Collected data entries:
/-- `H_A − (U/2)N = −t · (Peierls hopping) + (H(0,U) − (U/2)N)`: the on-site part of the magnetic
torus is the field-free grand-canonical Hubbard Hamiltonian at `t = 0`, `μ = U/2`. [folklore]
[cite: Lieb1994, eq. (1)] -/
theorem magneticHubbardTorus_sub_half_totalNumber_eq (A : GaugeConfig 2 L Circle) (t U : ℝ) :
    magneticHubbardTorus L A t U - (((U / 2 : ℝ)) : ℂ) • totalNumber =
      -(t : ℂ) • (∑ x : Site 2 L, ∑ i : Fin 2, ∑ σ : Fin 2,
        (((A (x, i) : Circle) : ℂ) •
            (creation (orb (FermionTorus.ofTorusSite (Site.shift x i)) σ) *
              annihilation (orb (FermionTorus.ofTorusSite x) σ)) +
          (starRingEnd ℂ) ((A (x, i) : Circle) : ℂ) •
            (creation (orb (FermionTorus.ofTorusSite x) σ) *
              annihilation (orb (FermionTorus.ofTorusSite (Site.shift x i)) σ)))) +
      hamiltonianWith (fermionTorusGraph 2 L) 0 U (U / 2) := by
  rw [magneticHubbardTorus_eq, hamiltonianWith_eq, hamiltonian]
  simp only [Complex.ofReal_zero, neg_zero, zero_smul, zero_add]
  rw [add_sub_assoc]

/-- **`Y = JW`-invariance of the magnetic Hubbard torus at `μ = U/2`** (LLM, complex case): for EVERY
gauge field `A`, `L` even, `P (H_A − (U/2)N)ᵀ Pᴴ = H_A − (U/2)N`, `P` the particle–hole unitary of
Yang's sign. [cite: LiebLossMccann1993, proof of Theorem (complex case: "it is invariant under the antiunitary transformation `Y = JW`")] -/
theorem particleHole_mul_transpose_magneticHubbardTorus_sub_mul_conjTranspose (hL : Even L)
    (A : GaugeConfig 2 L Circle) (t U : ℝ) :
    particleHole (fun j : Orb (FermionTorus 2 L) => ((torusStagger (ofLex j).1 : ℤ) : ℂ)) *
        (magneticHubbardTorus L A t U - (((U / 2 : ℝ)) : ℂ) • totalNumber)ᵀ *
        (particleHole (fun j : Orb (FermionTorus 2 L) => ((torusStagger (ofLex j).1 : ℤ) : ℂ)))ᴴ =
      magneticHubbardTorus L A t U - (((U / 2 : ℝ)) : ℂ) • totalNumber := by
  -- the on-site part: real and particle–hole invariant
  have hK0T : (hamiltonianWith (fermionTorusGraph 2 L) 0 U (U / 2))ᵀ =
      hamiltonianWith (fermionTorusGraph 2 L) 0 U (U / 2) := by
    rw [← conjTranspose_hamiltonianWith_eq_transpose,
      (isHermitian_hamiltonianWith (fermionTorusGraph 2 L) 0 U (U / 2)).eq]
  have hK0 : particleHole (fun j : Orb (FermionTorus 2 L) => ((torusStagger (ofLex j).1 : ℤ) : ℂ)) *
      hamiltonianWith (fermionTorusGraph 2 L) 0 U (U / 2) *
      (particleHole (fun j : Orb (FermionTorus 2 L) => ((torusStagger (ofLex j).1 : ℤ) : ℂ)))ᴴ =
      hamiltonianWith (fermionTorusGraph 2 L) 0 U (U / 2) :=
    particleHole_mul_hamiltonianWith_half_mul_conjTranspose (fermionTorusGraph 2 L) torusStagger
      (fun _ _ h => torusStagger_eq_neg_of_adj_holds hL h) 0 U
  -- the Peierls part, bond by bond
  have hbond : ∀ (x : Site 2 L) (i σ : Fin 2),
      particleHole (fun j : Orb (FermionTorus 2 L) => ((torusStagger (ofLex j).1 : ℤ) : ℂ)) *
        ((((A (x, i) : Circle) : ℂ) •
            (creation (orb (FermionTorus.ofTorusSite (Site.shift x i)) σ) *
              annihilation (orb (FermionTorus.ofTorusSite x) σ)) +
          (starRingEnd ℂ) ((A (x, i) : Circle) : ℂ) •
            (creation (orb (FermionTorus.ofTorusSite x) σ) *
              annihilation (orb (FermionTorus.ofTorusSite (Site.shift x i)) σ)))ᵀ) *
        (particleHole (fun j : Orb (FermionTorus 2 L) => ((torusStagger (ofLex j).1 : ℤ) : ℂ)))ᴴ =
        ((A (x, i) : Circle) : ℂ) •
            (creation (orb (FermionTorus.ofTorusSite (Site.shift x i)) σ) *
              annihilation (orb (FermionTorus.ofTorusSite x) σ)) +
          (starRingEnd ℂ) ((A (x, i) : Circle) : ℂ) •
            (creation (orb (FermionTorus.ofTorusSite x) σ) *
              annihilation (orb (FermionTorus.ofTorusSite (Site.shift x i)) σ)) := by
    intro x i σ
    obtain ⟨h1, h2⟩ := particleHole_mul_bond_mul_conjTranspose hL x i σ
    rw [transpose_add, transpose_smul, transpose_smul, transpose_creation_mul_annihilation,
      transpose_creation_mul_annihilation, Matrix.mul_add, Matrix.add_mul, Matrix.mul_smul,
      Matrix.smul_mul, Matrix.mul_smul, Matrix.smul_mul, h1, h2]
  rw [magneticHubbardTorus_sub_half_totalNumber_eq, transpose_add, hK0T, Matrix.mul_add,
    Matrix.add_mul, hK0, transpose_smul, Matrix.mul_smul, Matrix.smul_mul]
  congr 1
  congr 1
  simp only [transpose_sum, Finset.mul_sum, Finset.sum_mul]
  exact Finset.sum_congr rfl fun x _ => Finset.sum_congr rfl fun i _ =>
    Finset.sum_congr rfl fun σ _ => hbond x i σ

◆ Task to carry out ◆
Above are the records; copy all of them exactly.

◆ Result ◆
/-- `H_A − (U/2)N = −t · (Peierls hopping) + (H(0,U) − (U/2)N)`: the on-site part of the magnetic
torus is the field-free grand-canonical Hubbard Hamiltonian at `t = 0`, `μ = U/2`. [folklore]
[cite: Lieb1994, eq. (1)] -/
theorem magneticHubbardTorus_sub_half_totalNumber_eq (A : GaugeConfig 2 L Circle) (t U : ℝ) :
    magneticHubbardTorus L A t U - (((U / 2 : ℝ)) : ℂ) • totalNumber =
      -(t : ℂ) • (∑ x : Site 2 L, ∑ i : Fin 2, ∑ σ : Fin 2,
        (((A (x, i) : Circle) : ℂ) •
            (creation (orb (FermionTorus.ofTorusSite (Site.shift x i)) σ) *
              annihilation (orb (FermionTorus.ofTorusSite x) σ)) +
          (starRingEnd ℂ) ((A (x, i) : Circle) : ℂ) •
            (creation (orb (FermionTorus.ofTorusSite x) σ) *
              annihilation (orb (FermionTorus.ofTorusSite (Site.shift x i)) σ)))) +
      hamiltonianWith (fermionTorusGraph 2 L) 0 U (U / 2) := by
  rw [magneticHubbardTorus_eq, hamiltonianWith_eq, hamiltonian]
  simp only [Complex.ofReal_zero, neg_zero, zero_smul, zero_add]
  rw [add_sub_assoc]

/-- **`Y = JW`-invariance of the magnetic Hubbard torus at `μ = U/2`** (LLM, complex case): for EVERY
gauge field `A`, `L` even, `P (H_A − (U/2)N)ᵀ Pᴴ = H_A − (U/2)N`, `P` the particle–hole unitary of
Yang's sign. [cite: LiebLossMccann1993, proof of Theorem (complex case: "it is invariant under the antiunitary transformation `Y = JW`")] -/
theorem particleHole_mul_transpose_magneticHubbardTorus_sub_mul_conjTranspose (hL : Even L)
    (A : GaugeConfig 2 L Circle) (t U : ℝ) :
    particleHole (fun j : Orb (FermionTorus 2 L) => ((torusStagger (ofLex j).1 : ℤ) : ℂ)) *
        (magneticHubbardTorus L A t U - (((U / 2 : ℝ)) : ℂ) • totalNumber)ᵀ *
        (particleHole (fun j : Orb (FermionTorus 2 L) => ((torusStagger (ofLex j).1 : ℤ) : ℂ)))ᴴ =
      magneticHubbardTorus L A t U - (((U / 2 : ℝ)) : ℂ) • totalNumber := by
  -- the on-site part: real and particle–hole invariant
  have hK0T : (hamiltonianWith (fermionTorusGraph 2 L) 0 U (U / 2))ᵀ =
      hamiltonianWith (fermionTorusGraph 2 L) 0 U (U / 2) := by
    rw [← conjTranspose_hamiltonianWith_eq_transpose,
      (isHermitian_hamiltonianWith (fermionTorusGraph 2 L) 0 U (U / 2)).eq]
  have hK0 : particleHole (fun j : Orb (FermionTorus 2 L) => ((torusStagger (ofLex j).1 : ℤ) : ℂ)) *
      hamiltonianWith (fermionTorusGraph 2 L) 0 U (U / 2) *
      (particleHole (fun j : Orb (FermionTorus 2 L) => ((torusStagger (ofLex j).1 : ℤ) : ℂ)))ᴴ =
      hamiltonianWith (fermionTorusGraph 2 L) 0 U (U / 2) :=
    particleHole_mul_hamiltonianWith_half_mul_conjTranspose (fermionTorusGraph 2 L) torusStagger
      (fun _ _ h => torusStagger_eq_neg_of_adj_holds hL h) 0 U
  -- the Peierls part, bond by bond
  have hbond : ∀ (x : Site 2 L) (i σ : Fin 2),
      particleHole (fun j : Orb (FermionTorus 2 L) => ((torusStagger (ofLex j).1 : ℤ) : ℂ)) *
        ((((A (x, i) : Circle) : ℂ) •
            (creation (orb (FermionTorus.ofTorusSite (Site.shift x i)) σ) *
              annihilation (orb (FermionTorus.ofTorusSite x) σ)) +
          (starRingEnd ℂ) ((A (x, i) : Circle) : ℂ) •
            (creation (orb (FermionTorus.ofTorusSite x) σ) *
              annihilation (orb (FermionTorus.ofTorusSite (Site.shift x i)) σ)))ᵀ) *
        (particleHole (fun j : Orb (FermionTorus 2 L) => ((torusStagger (ofLex j).1 : ℤ) : ℂ)))ᴴ =
        ((A (x, i) : Circle) : ℂ) •
            (creation (orb (FermionTorus.ofTorusSite (Site.shift x i)) σ) *
              annihilation (orb (FermionTorus.ofTorusSite x) σ)) +
          (starRingEnd ℂ) ((A (x, i) : Circle) : ℂ) •
            (creation (orb (FermionTorus.ofTorusSite x) σ) *
              annihilation (orb (FermionTorus.ofTorusSite (Site.shift x i)) σ)) := by
    intro x i σ
    obtain ⟨h1, h2⟩ := particleHole_mul_bond_mul_conjTranspose hL x i σ
    rw [transpose_add, transpose_smul, transpose_smul, transpose_creation_mul_annihilation,
      transpose_creation_mul_annihilation, Matrix.mul_add, Matrix.add_mul, Matrix.mul_smul,
      Matrix.smul_mul, Matrix.mul_smul, Matrix.smul_mul, h1, h2]
  rw [magneticHubbardTorus_sub_half_totalNumber_eq, transpose_add, hK0T, Matrix.mul_add,
    Matrix.add_mul, hK0, transpose_smul, Matrix.mul_smul, Matrix.smul_mul]
  congr 1
  congr 1
  simp only [transpose_sum, Finset.mul_sum, Finset.sum_mul]
  exact Finset.sum_congr rfl fun x _ => Finset.sum_congr rfl fun i _ =>
    Finset.sum_congr rfl fun σ _ => hbond x i σ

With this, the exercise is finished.